- WHAT IS NEEDED -
After repeating the line containing "(h31 : (X a", stop; until then, repeat each line of the listing below exactly, starting with the first.

- THE INPUT -
"""

include hwa hwb hwc hwd hw0 in
/-- **The weight-`0` part is generated by the thirteen `¼(1,1,2,3)` monomials and the passengers**:
for any set `G` of weight-`0` polynomials whose generated subalgebra contains
`s⁴, s³t, s²t², st³, t⁴, s²u, stu, t²u, u², sv, tv, uv², v⁴` (`s,t,u,v = X a, X b, X c, X d`) and
the passenger variables, `f ∈ Algebra.adjoin R G ↔ IsWeightedHomogeneous w f 0`.
[OURS · W4.5c] -/
theorem mem_adjoin_iff_isWeightedHomogeneous_zero (hab : a ≠ b) (hac : a ≠ c) (had : a ≠ d)
    (hbc : b ≠ c) (hbd : b ≠ d) (hcd : c ≠ d) (G : Set (MvPolynomial (Fin n) R))
    (hG : ∀ g ∈ G, IsWeightedHomogeneous w g 0)
    (h40 : (X a ^ 4 : MvPolynomial (Fin n) R) ∈ Algebra.adjoin R G)
    (h31 : (X a ^ 3 * X b : MvPolynomial (Fin n) R) ∈ Algebra.adjoin R G)
    (h22 : (X a ^ 2 * X b ^ 2 : MvPolynomial (Fin n) R) ∈ Algebra.adjoin R G)
    (h13 : (X a * X b ^ 3 : MvPolynomial (Fin n) R) ∈ Algebra.adjoin R G)
    (h04 : (X b ^ 4 : MvPolynomial (Fin n) R) ∈ Algebra.adjoin R G)
    (h201 : (X a ^ 2 * X c : MvPolynomial (Fin n) R) ∈ Algebra.adjoin R G)
    (h111 : (X a * X b * X c : MvPolynomial (Fin n) R) ∈ Algebra.adjoin R G)
    (h021 : (X b ^ 2 * X c : MvPolynomial (Fin n) R) ∈ Algebra.adjoin R G)
    (h002 : (X c ^ 2 : MvPolynomial (Fin n) R) ∈ Algebra.adjoin R G)
    (h1001 : (X a * X d : MvPolynomial (Fin n) R) ∈ Algebra.adjoin R G)
    (h0101 : (X b * X d : MvPolynomial (Fin n) R) ∈ Algebra.adjoin R G)
    (h0012 : (X c * X d ^ 2 : MvPolynomial (Fin n) R) ∈ Algebra.adjoin R G)
    (h0004 : (X d ^ 4 : MvPolynomial (Fin n) R) ∈ Algebra.adjoin R G)
    (hpass : ∀ i, i ≠ a → i ≠ b → i ≠ c → i ≠ d → (X i : MvPolynomial (Fin n) R) ∈ Algebra.adjoin R G)
    (f : MvPolynomial (Fin n) R) :
    f ∈ Algebra.adjoin R G ↔ IsWeightedHomogeneous w f 0 :=
  ToricExit.mem_adjoin_iff_isWeightedHomogeneous_zero w G hG (fun e he =>
    monomial_mem_of_four_dvd h40 h31 h22 h13 h04 h201 h111 h021 h002 h1001 h0101 h0012 h0004
      hab hac had hbc hbd hcd hpass e
      ((weight_eq_zero_iff w hwa hwb hwc hwd hw0 hab hac had hbc hbd hcd e).mp he)) f

end Adjoin

end Summit.ResolutionOfSingularities.ResolutionOfSingularities.Theorems.WildQuotientResolution.Quarter1123

end
/-- **The coefficients at the fixed point.** For weights `0 ≤ w ≤ 1` with `w(p) = 1` for `p ≤ K = ⌊y⌋`,
`2 ≤ y ≤ M`, `a ≥ 0`:
`Σ_{p ≤ M} (w(p) e^{−a log p} − 1_{p ≤ K})² / p ≤ a² log y (log y + 2) + (log log M − log log y + 16/log y)`
(for `p ≤ y`: `(1 − e^{−a log p})² ≤ a² log² p` and Mertens I; for `p > y`: `≤ 1/p` and Mertens II).
[cite: HardyWright2008, Thm 425 (§22.6)] -/
theorem sum_coeff_sq_le {M : ℕ} {y a : ℝ} (w : ℕ → ℝ) (hw0 : ∀ p, 0 ≤ w p) (hw1 : ∀ p, w p ≤ 1)
    (hwy : ∀ p ∈ Nat.primesLE ⌊y⌋₊, w p = 1) (hy : 2 ≤ y) (hyM : y ≤ M) (ha : 0 ≤ a) :
    ∑ p ∈ Nat.primesLE M, (w p * Real.exp (-(a * Real.log p)) - if p ≤ ⌊y⌋₊ then 1 else 0) ^ 2 * (p : ℝ)⁻¹ ≤
      a ^ 2 * (Real.log y * (Real.log y + 2)) +
        (Real.log (Real.log M) - Real.log (Real.log y) + 16 / Real.log y) := by
  classical
  have hy0 : 0 ≤ y := by linarith
  rw [← Finset.sum_filter_add_sum_filter_not (Nat.primesLE M) (fun p ↦ p ≤ ⌊y⌋₊)]
  refine add_le_add ?_ ?_
  · -- `p ≤ ⌊y⌋`
    have hset : (Nat.primesLE M).filter (fun p ↦ p ≤ ⌊y⌋₊) = Nat.primesLE ⌊y⌋₊ := by
      ext p; simp only [Nat.mem_primesLE, Finset.mem_filter]; constructor
      · rintro ⟨⟨-, h2⟩, h1⟩; exact ⟨h1, h2⟩
      · rintro ⟨h1, h2⟩
        refine ⟨⟨?_, h2⟩, h1⟩
        have : (p : ℝ) ≤ M := ((Nat.le_floor_iff hy0).1 h1).trans hyM
        exact_mod_cast this
    rw [hset]
    calc ∑ p ∈ Nat.primesLE ⌊y⌋₊, (w p * Real.exp (-(a * Real.log p)) - if p ≤ ⌊y⌋₊ then 1 else 0) ^ 2 * (p : ℝ)⁻¹
        ≤ ∑ p ∈ Nat.primesLE ⌊y⌋₊, a ^ 2 * (Real.log p ^ 2 / p) := by
          refine Finset.sum_le_sum fun p hp ↦ ?_
          have hpK := (Nat.mem_primesLE.1 hp).1
          have hpp := (Nat.mem_primesLE.1 hp).2
          have hp1 : (1 : ℝ) ≤ p := by exact_mod_cast hpp.one_lt.le
          have hlog : 0 ≤ Real.log p := Real.log_nonneg hp1
          rw [if_pos hpK, hwy p hp, one_mul]
          have hx : 0 ≤ a * Real.log p := mul_nonneg ha hlog
          have h1 : 0 ≤ 1 - Real.exp (-(a * Real.log p)) := by
            rw [sub_nonneg, Real.exp_le_one_iff]; linarith
          have h2 : 1 - Real.exp (-(a * Real.log p)) ≤ a * Real.log p := by
            have := Real.add_one_le_exp (-(a * Real.log p)); linarith
          have h3 : (Real.exp (-(a * Real.log p)) - 1) ^ 2 ≤ (a * Real.log p) ^ 2 := by
            rw [show Real.exp (-(a * Real.log p)) - 1 = -(1 - Real.exp (-(a * Real.log p))) by ring, neg_sq]
            exact pow_le_pow_left₀ h1 h2 2
          rw [div_eq_mul_inv, ← mul_assoc]
          refine mul_le_mul_of_nonneg_right ?_ (inv_nonneg.2 (by linarith))
          calc (Real.exp (-(a * Real.log p)) - 1) ^ 2 ≤ (a * Real.log p) ^ 2 := h3
            _ = a ^ 2 * Real.log p ^ 2 := by ring
      _ = a ^ 2 * ∑ p ∈ Nat.primesLE ⌊y⌋₊, Real.log p ^ 2 / p := by rw [Finset.mul_sum]
      _ ≤ a ^ 2 * (Real.log y * (Real.log y + 2)) :=
          mul_le_mul_of_nonneg_left (SelbergPrimes.sum_log_sq_div_le (by linarith)) (sq_nonneg a)
  · -- `p > ⌊y⌋`, i.e. `y < p`
    have hset : (Nat.primesLE M).filter (fun p ↦ ¬ p ≤ ⌊y⌋₊) =
        (Nat.primesLE ⌊(M : ℝ)⌋₊).filter (fun p : ℕ ↦ y < (p : ℝ)) := by
      rw [Nat.floor_natCast]
      refine Finset.filter_congr fun p _ ↦ ?_
      rw [not_le, Nat.floor_lt hy0]
    rw [hset]
    calc ∑ p ∈ (Nat.primesLE ⌊(M : ℝ)⌋₊).filter (fun p : ℕ ↦ y < (p : ℝ)),
          (w p * Real.exp (-(a * Real.log p)) - if p ≤ ⌊y⌋₊ then 1 else 0) ^ 2 * (p : ℝ)⁻¹
        ≤ ∑ p ∈ (Nat.primesLE ⌊(M : ℝ)⌋₊).filter (fun p : ℕ ↦ y < (p : ℝ)), (p : ℝ)⁻¹ := by
          refine Finset.sum_le_sum fun p hp ↦ ?_
          rw [Finset.mem_filter, Nat.mem_primesLE] at hp
          have hpp := hp.1.2
          have hp1 : (1 : ℝ) ≤ p := by exact_mod_cast hpp.one_lt.le
          have hlog : 0 ≤ Real.log p := Real.log_nonneg hp1
          have hnot : ¬ p ≤ ⌊y⌋₊ := by rw [not_le, Nat.floor_lt hy0]; exact hp.2
          rw [if_neg hnot, sub_zero]
          have he : Real.exp (-(a * Real.log p)) ≤ 1 := by
            rw [Real.exp_le_one_iff]; nlinarith
          have h0 : 0 ≤ w p * Real.exp (-(a * Real.log p)) := mul_nonneg (hw0 p) (Real.exp_pos _).le
          have h1 : w p * Real.exp (-(a * Real.log p)) ≤ 1 := by
            calc w p * Real.exp (-(a * Real.log p)) ≤ 1 * 1 :=
                  mul_le_mul (hw1 p) he (Real.exp_pos _).le zero_le_one
              _ = 1 := mul_one _
          have hp0 : (0 : ℝ) ≤ (p : ℝ)⁻¹ := inv_nonneg.2 (by linarith)
          calc (w p * Real.exp (-(a * Real.log p))) ^ 2 * (p : ℝ)⁻¹ ≤ 1 * (p : ℝ)⁻¹ :=
                mul_le_mul_of_nonneg_right (by nlinarith) hp0
            _ = (p : ℝ)⁻¹ := one_mul _
      _ ≤ Real.log (Real.log M) - Real.log (Real.log y) + 16 / Real.log y :=
          SelbergPrimes.sum_inv_primes_window_le hy hyM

"""

- SOLUTION FOR THIS EXERCISE -
include hwa hwb hwc hwd hw0 in
/-- **The weight-`0` part is generated by the thirteen `¼(1,1,2,3)` monomials and the passengers**:
for any set `G` of weight-`0` polynomials whose generated subalgebra contains
`s⁴, s³t, s²t², st³, t⁴, s²u, stu, t²u, u², sv, tv, uv², v⁴` (`s,t,u,v = X a, X b, X c, X d`) and
the passenger variables, `f ∈ Algebra.adjoin R G ↔ IsWeightedHomogeneous w f 0`.
[OURS · W4.5c] -/
theorem mem_adjoin_iff_isWeightedHomogeneous_zero (hab : a ≠ b) (hac : a ≠ c) (had : a ≠ d)
    (hbc : b ≠ c) (hbd : b ≠ d) (hcd : c ≠ d) (G : Set (MvPolynomial (Fin n) R))
    (hG : ∀ g ∈ G, IsWeightedHomogeneous w g 0)
    (h40 : (X a ^ 4 : MvPolynomial (Fin n) R) ∈ Algebra.adjoin R G)
    (h31 : (X a ^ 3 * X b : MvPolynomial (Fin n) R) ∈ Algebra.adjoin R G)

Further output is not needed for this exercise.